import Summits.ABC.ABC.Theses.IsogenyGlueCongruence
import Summits.ABC.ABC.Theorems.IsogenyGlueCongruenceSharpDegreeOfPolyDegreeValuation
import Summits.ABC.ABC.Theorems.IsogenyGlueCongruenceSharpDegreeOfPolyHeightPosition
import Summits.ABC.ABC.Theorems.SharpDegreeOfPolyHeight.Negative.HypothesisFloor

set_option linter.dupNamespace false

/-!
# Crux `SharpDegreeOfPolyHeight` (stmt-ABC-16009) — crux-ideate round 1, ideator 2: census sketch

`R' := SharpDegreeOfPolyHeight = (H → X)`, `H` = polynomial height (Szpiro) conjecture for
semistable curves, `X = SemistableDegreeConjecture`.  This file is NOT a line and files NO idea card:
it is the kernel-checked part of the ideator's strategy census (`BarrierNotes-r1-k2.md`), recording

* the modular-form-free residual `PureResidual := PolyHeightSS → SharpHeightSS` ("Szpiro's original
  conjecture with undetermined exponent ⟹ the `6 + ε` form", semistable, `max(|Δ|,|c₄|³)` gauge) and
  the trivial direction `sharpHeightSS_le` bookkeeping it needs;
* the ONE genuine use of `H` found by either crux chain (sibling crux R = stmt-ABC-10895, card
  `totient-level-ledger`, triage r1 ×3 pass): `H` ⟹ polynomial Szpiro ⟹ `v_p(Δ_min) log p ≤ A log N + A`
  ⟹ EXPONENT COLLAPSE at large primes, `v_p(Δ_min) ≤ B(θ)` for `p ≥ N^θ` — proved here directly from
  `H` (in height form no Zagier / Petersson / Manin input is needed, the one place `R'` is cleaner
  than `R`);
* the typed graded level statement `LevelSzpiro m` (`T_m`) that the collapse reduces regime F to.

Everything else about `R'` is already landed: `…SharpDegreeOfPolyHeightPosition` (p117414:
`R' ↔ (H → ABC)` modulo four named inputs, `¬R' ↔ H ∧ ¬X`, `ABC → H`) and
`SharpDegreeOfPolyHeight.Negative.HypothesisFloor` (p117587: any witness of `H` has `σ > 6`).
-/

noncomputable section

namespace Summit.ABC.ABC.Cruxes.SharpDegreeOfPolyHeight.Ideator2

open Summit.ABC.ABC.Theses.IsogenyGlueCongruence
open Literature.NumberTheory.EllipticCurves Literature.NumberTheory.EllipticCurves.ModularForms
open Literature.NumberTheory.DiophantineGeometry
open WeierstrassCurve

/-- `H`: the antecedent of the crux, verbatim (polynomial height conjecture, semistable curves). -/
def PolyHeightSS : Prop :=
  ∃ σ C : ℝ, ∀ (W : WeierstrassCurve ℚ) [W.IsElliptic] [W.IsGloballyMinimal]
    [NeZero (W.conductorNorm ℤ)], W.IsSemistable ℤ →
      ((max |W.Δ| (|W.c₄| ^ 3) : ℚ) : ℝ) ≤ C * (W.conductorNorm ℤ : ℝ) ^ σ

/-- The sharp height conjecture for semistable curves in the same gauge (`6 + ε`): the
modular-form-free consequent.  Modulo `ModularDatumExists` + a semistable Manin bound + the PROVED
Petersson upper bound / covolume inequality / Zagier identity it implies `X`; modulo
`PeterssonLowerBound` `X` implies it (both directions are the dictionary of p117414 / p99967). -/
def SharpHeightSS : Prop :=
  ∀ ε : ℝ, 0 < ε → ∃ C : ℝ, ∀ (W : WeierstrassCurve ℚ) [W.IsElliptic] [W.IsGloballyMinimal]
    [NeZero (W.conductorNorm ℤ)], W.IsSemistable ℤ →
      ((max |W.Δ| (|W.c₄| ^ 3) : ℚ) : ℝ) ≤ C * (W.conductorNorm ℤ : ℝ) ^ (6 + ε)

/-- The pure residual of the crux: "undetermined-exponent Szpiro ⟹ (6+ε)-Szpiro" on semistable
curves over `ℚ`.  abc-strength (≡ `R'` ≡ `R` ≡ (poly-abc → abc) modulo named facts). -/
def PureResidual : Prop := PolyHeightSS → SharpHeightSS

/-- The crux's antecedent IS `PolyHeightSS` (definitional bookkeeping for the census). -/
theorem crux_eq : SharpDegreeOfPolyHeight = (PolyHeightSS → SemistableDegreeConjecture) := rfl

/-- The graded level-`m` Szpiro statement `T_m` of the sibling card `totient-level-ledger`
(stmt-ABC-10895, ideator 2), transposed: `Σ_{p ∣ N} gcd(m, v_p(Δ_min)) · log p ≤ (6+ε) log N + C`.
`T_m` reads only the finite Galois module `E[m]` (`gcd(m, v_p) = #Φ_p[m]`); `T_6` is trivial
(`N = rad Δ_min`), sharp Szpiro ⟹ every `T_m`, and for prime `ℓ ≥ 7` `T_ℓ` is the conductor /
Serre-level inequality `N ≤ C · N(ρ̄_{E,ℓ})^{(ℓ−1)/(ℓ−6)+ε}` (conductor-effective Mordell for the
twists `X_{ρ̄}(ℓ)`; open). -/
def LevelSzpiro (m : ℕ) : Prop :=
  ∀ ε : ℝ, 0 < ε → ∃ C : ℝ, ∀ (W : WeierstrassCurve ℚ) [W.IsElliptic], W.IsSemistable ℤ →
    (∑ p ∈ (W.conductorNorm ℤ).primeFactors,
        ((Nat.gcd m ((W.minimalDiscriminantNorm ℤ).factorization p) : ℕ) : ℝ) * Real.log p) ≤
      (6 + ε) * Real.log (W.conductorNorm ℤ) + C

/-! ## The one genuine consequence of `H`: exponent collapse at large primes -/

/-- **`H` ⟹ polynomial Szpiro** for every semistable `E/ℚ` (through a global minimal model).
[folklore] -/
theorem polySzpiro_of_polyHeight (hH : PolyHeightSS) :
    ∃ m A' : ℝ, 0 ≤ m ∧ ∀ (W : WeierstrassCurve ℚ) [W.IsElliptic], W.IsSemistable ℤ →
      (W.minimalDiscriminantNorm ℤ : ℝ) ≤ A' * (W.conductorNorm ℤ : ℝ) ^ m := by
  obtain ⟨K, C, h⟩ := hH
  refine ⟨max K 0, max C 0, le_max_right _ _, fun W _ hss => ?_⟩
  obtain ⟨W₁, hE₁, hM₁, hss₁, hN₁, hΔ₁⟩ :=
    Summit.ABC.ABC.Theorems.SharpDegreeOfPolyDegree.Negative.exists_globallyMinimal_model W
  haveI := hE₁
  haveI := hM₁
  have hNpos : 0 < W₁.conductorNorm ℤ := conductorNorm_pos_holds W₁
  haveI : NeZero (W₁.conductorNorm ℤ) := ⟨hNpos.ne'⟩
  have h1 := h W₁ (hss₁ hss)
  have hN1 : (1 : ℝ) ≤ (W₁.conductorNorm ℤ : ℝ) := by exact_mod_cast hNpos
  have hN0 : (0 : ℝ) ≤ (W₁.conductorNorm ℤ : ℝ) := by linarith
  calc (W.minimalDiscriminantNorm ℤ : ℝ) = ((|W₁.Δ| : ℚ) : ℝ) := hΔ₁.symm
    _ ≤ ((max |W₁.Δ| (|W₁.c₄| ^ 3) : ℚ) : ℝ) := Rat.cast_le.mpr (le_max_left _ _)
    _ ≤ C * (W₁.conductorNorm ℤ : ℝ) ^ K := h1
    _ ≤ max C 0 * (W₁.conductorNorm ℤ : ℝ) ^ K :=
        mul_le_mul_of_nonneg_right (le_max_left _ _) (Real.rpow_nonneg hN0 _)
    _ ≤ max C 0 * (W₁.conductorNorm ℤ : ℝ) ^ (max K 0) :=
        mul_le_mul_of_nonneg_left (Real.rpow_le_rpow_of_exponent_le hN1 (le_max_left _ _))
          (le_max_right _ _)
    _ = max C 0 * (W.conductorNorm ℤ : ℝ) ^ (max K 0) := by rw [hN₁]

/-- **Single-valuation bound under polynomial Szpiro**: `v_p(Δ_min) · log p ≤ A log N + A` with
`A ≥ 0`. [folklore] -/
theorem valuationLogBound_of_polySzpiro
    (hSz : ∃ m A' : ℝ, 0 ≤ m ∧ ∀ (W : WeierstrassCurve ℚ) [W.IsElliptic], W.IsSemistable ℤ →
      (W.minimalDiscriminantNorm ℤ : ℝ) ≤ A' * (W.conductorNorm ℤ : ℝ) ^ m) :
    ∃ A : ℝ, 0 ≤ A ∧ ∀ (W : WeierstrassCurve ℚ) [W.IsElliptic], W.IsSemistable ℤ → ∀ p : ℕ, p.Prime →
      (((W.minimalDiscriminantNorm ℤ).factorization p : ℕ) : ℝ) * Real.log p ≤
        A * Real.log (W.conductorNorm ℤ) + A := by
  obtain ⟨m, A', hm, h⟩ := hSz
  refine ⟨max (Real.log (max A' 1)) m, le_trans hm (le_max_right _ _), fun W _ hss p hp => ?_⟩
  have hΔpos : 0 < W.minimalDiscriminantNorm ℤ := minimalDiscriminantNorm_pos_holds W
  have hNpos : 0 < W.conductorNorm ℤ := conductorNorm_pos_holds W
  have hN1 : (1 : ℝ) ≤ (W.conductorNorm ℤ : ℝ) := by exact_mod_cast hNpos
  have hlogN : 0 ≤ Real.log (W.conductorNorm ℤ : ℝ) := Real.log_nonneg hN1
  have h1 := Summit.ABC.ABC.Theorems.SharpDegreeOfPolyDegree.factorization_mul_log_le hΔpos.ne' hp
    (n := W.minimalDiscriminantNorm ℤ)
  have hA1 : 1 ≤ max A' 1 := le_max_right _ _
  have h2 : (W.minimalDiscriminantNorm ℤ : ℝ) ≤ max A' 1 * (W.conductorNorm ℤ : ℝ) ^ m :=
    (h W hss).trans (mul_le_mul_of_nonneg_right (le_max_left _ _) (Real.rpow_nonneg (by linarith) _))
  have hΔr : (0 : ℝ) < (W.minimalDiscriminantNorm ℤ : ℝ) := by exact_mod_cast hΔpos
  have h3 : Real.log (W.minimalDiscriminantNorm ℤ : ℝ) ≤
      Real.log (max A' 1) + m * Real.log (W.conductorNorm ℤ : ℝ) := by
    calc Real.log (W.minimalDiscriminantNorm ℤ : ℝ)
          ≤ Real.log (max A' 1 * (W.conductorNorm ℤ : ℝ) ^ m) := Real.log_le_log hΔr h2
      _ = Real.log (max A' 1) + m * Real.log (W.conductorNorm ℤ : ℝ) := by
          rw [Real.log_mul (ne_of_gt (lt_of_lt_of_le one_pos hA1))
            (ne_of_gt (Real.rpow_pos_of_pos (by linarith) _)), Real.log_rpow (by linarith)]
  calc (((W.minimalDiscriminantNorm ℤ).factorization p : ℕ) : ℝ) * Real.log p
        ≤ Real.log (max A' 1) + m * Real.log (W.conductorNorm ℤ : ℝ) := h1.trans h3
    _ ≤ max (Real.log (max A' 1)) m +
          max (Real.log (max A' 1)) m * Real.log (W.conductorNorm ℤ : ℝ) :=
        add_le_add (le_max_left _ _) (mul_le_mul_of_nonneg_right (le_max_right _ _) hlogN)
    _ = max (Real.log (max A' 1)) m * Real.log (W.conductorNorm ℤ) +
          max (Real.log (max A' 1)) m := by
        ring

/-- **`H` ⟹ single-valuation bound** (height-form `L0`). [folklore] -/
theorem valuationLogBound_of_polyHeight (hH : PolyHeightSS) :
    ∃ A : ℝ, 0 ≤ A ∧ ∀ (W : WeierstrassCurve ℚ) [W.IsElliptic], W.IsSemistable ℤ → ∀ p : ℕ, p.Prime →
      (((W.minimalDiscriminantNorm ℤ).factorization p : ℕ) : ℝ) * Real.log p ≤
        A * Real.log (W.conductorNorm ℤ) + A :=
  valuationLogBound_of_polySzpiro (polySzpiro_of_polyHeight hH)

/-- **EXPONENT COLLAPSE at large primes under `H`**: for every `θ > 0` there is `B = B(θ, H)` such
that every semistable elliptic `E/ℚ` has `v_p(Δ_min(E)) ≤ B` at every prime `p ∣ N_E` with
`p ≥ N_E^θ`.  This is the only consequence of `H` either crux chain found to act WITHOUT exponent loss:
on the primes `≥ N^θ` Szpiro's weighted sum `Σ v_p log p` becomes a sum with BOUNDED coefficients,
i.e. the fixed-level graded statement `LevelSzpiro B!` (`gcd(B!, v) = v` for `v ≤ B`), a statement
about the single finite Galois module `E[B!]`.  The discriminant mass on primes `< N^θ` (regime S,
where Masser's witnesses live) is untouched. [folklore] -/
theorem largePrimeExponentBound_of_polyHeight (hH : PolyHeightSS) {θ : ℝ} (hθ : 0 < θ) :
    ∃ B : ℝ, ∀ (W : WeierstrassCurve ℚ) [W.IsElliptic], W.IsSemistable ℤ → ∀ p : ℕ, p.Prime →
      p ∣ W.conductorNorm ℤ → (W.conductorNorm ℤ : ℝ) ^ θ ≤ p →
        (((W.minimalDiscriminantNorm ℤ).factorization p : ℕ) : ℝ) ≤ B := by
  obtain ⟨A, hA0, hA⟩ := valuationLogBound_of_polyHeight hH
  have hlog2 : 0 < Real.log 2 := Real.log_pos (by norm_num)
  refine ⟨A / θ + A / (θ * Real.log 2), fun W _ hss p hp hpN hNθ => ?_⟩
  have hNpos : 0 < W.conductorNorm ℤ := conductorNorm_pos_holds W
  -- `p ∣ N` and `p ≥ 2` give `N ≥ 2`, so `log N ≥ log 2 > 0`.
  have hN2 : (2 : ℝ) ≤ (W.conductorNorm ℤ : ℝ) := by
    have : p ≤ W.conductorNorm ℤ := Nat.le_of_dvd hNpos hpN
    exact_mod_cast hp.two_le.trans this
  have hlogN : Real.log 2 ≤ Real.log (W.conductorNorm ℤ : ℝ) := Real.log_le_log (by norm_num) hN2
  have hlogN0 : 0 < Real.log (W.conductorNorm ℤ : ℝ) := lt_of_lt_of_le hlog2 hlogN
  have hp0 : (0 : ℝ) < p := by exact_mod_cast hp.pos
  -- `θ log N ≤ log p`
  have hθlog : θ * Real.log (W.conductorNorm ℤ : ℝ) ≤ Real.log p := by
    have := Real.log_le_log (Real.rpow_pos_of_pos (by linarith) θ) hNθ
    rwa [Real.log_rpow (by linarith)] at this
  have hθlog0 : 0 < θ * Real.log (W.conductorNorm ℤ : ℝ) := mul_pos hθ hlogN0
  set v : ℝ := (((W.minimalDiscriminantNorm ℤ).factorization p : ℕ) : ℝ) with hv
  have hv0 : 0 ≤ v := by rw [hv]; exact_mod_cast Nat.zero_le _
  have h1 : v * Real.log p ≤ A * Real.log (W.conductorNorm ℤ) + A := hA W hss p hp
  -- hence `v · θ log N ≤ A log N + A`
  have h2 : v * (θ * Real.log (W.conductorNorm ℤ : ℝ)) ≤ A * Real.log (W.conductorNorm ℤ) + A :=
    (mul_le_mul_of_nonneg_left hθlog hv0).trans h1
  have h3 : v ≤ (A * Real.log (W.conductorNorm ℤ) + A) / (θ * Real.log (W.conductorNorm ℤ : ℝ)) := by
    rw [le_div_iff₀ hθlog0]; exact h2
  have h4 : (A * Real.log (W.conductorNorm ℤ) + A) / (θ * Real.log (W.conductorNorm ℤ : ℝ)) =
      A / θ + A / (θ * Real.log (W.conductorNorm ℤ : ℝ)) := by
    field_simp
  have h5 : A / (θ * Real.log (W.conductorNorm ℤ : ℝ)) ≤ A / (θ * Real.log 2) := by
    apply div_le_div_of_nonneg_left hA0 (mul_pos hθ hlog2)
    exact mul_le_mul_of_nonneg_left hlogN hθ.le
  calc v ≤ A / θ + A / (θ * Real.log (W.conductorNorm ℤ : ℝ)) := h3.trans_eq h4
    _ ≤ A / θ + A / (θ * Real.log 2) := by linarith

/-! ## Pointers (no new content): the landed position of `R'` -/

/-- `R'` closes the day `X` lands (landed one-liner, restated for the census). -/
theorem of_target (hX : SemistableDegreeConjecture) : SharpDegreeOfPolyHeight := fun _ => hX

/-- `¬R' ↔ H ∧ ¬X` (landed, p117414): a disproof must PROVE undetermined-exponent Szpiro. -/
example : ¬ SharpDegreeOfPolyHeight ↔
    ((∃ σ C : ℝ, ∀ (W : WeierstrassCurve ℚ) [W.IsElliptic] [W.IsGloballyMinimal]
        [NeZero (W.conductorNorm ℤ)], W.IsSemistable ℤ →
        ((max |W.Δ| (|W.c₄| ^ 3) : ℚ) : ℝ) ≤ C * (W.conductorNorm ℤ : ℝ) ^ σ) ∧
      ¬ SemistableDegreeConjecture) :=
  Summit.ABC.ABC.Theorems.SharpDegreeOfPolyHeight.not_iff

end Summit.ABC.ABC.Cruxes.SharpDegreeOfPolyHeight.Ideator2

end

Exercise: What lines in the material above contain the word "totient"? Copy them out.

Response for this exercise:
  `totient-level-ledger`, triage r1 ×3 pass): `H` ⟹ polynomial Szpiro ⟹ `v_p(Δ_min) log p ≤ A log N + A`
/-- The graded level-`m` Szpiro statement `T_m` of the sibling card `totient-level-ledger`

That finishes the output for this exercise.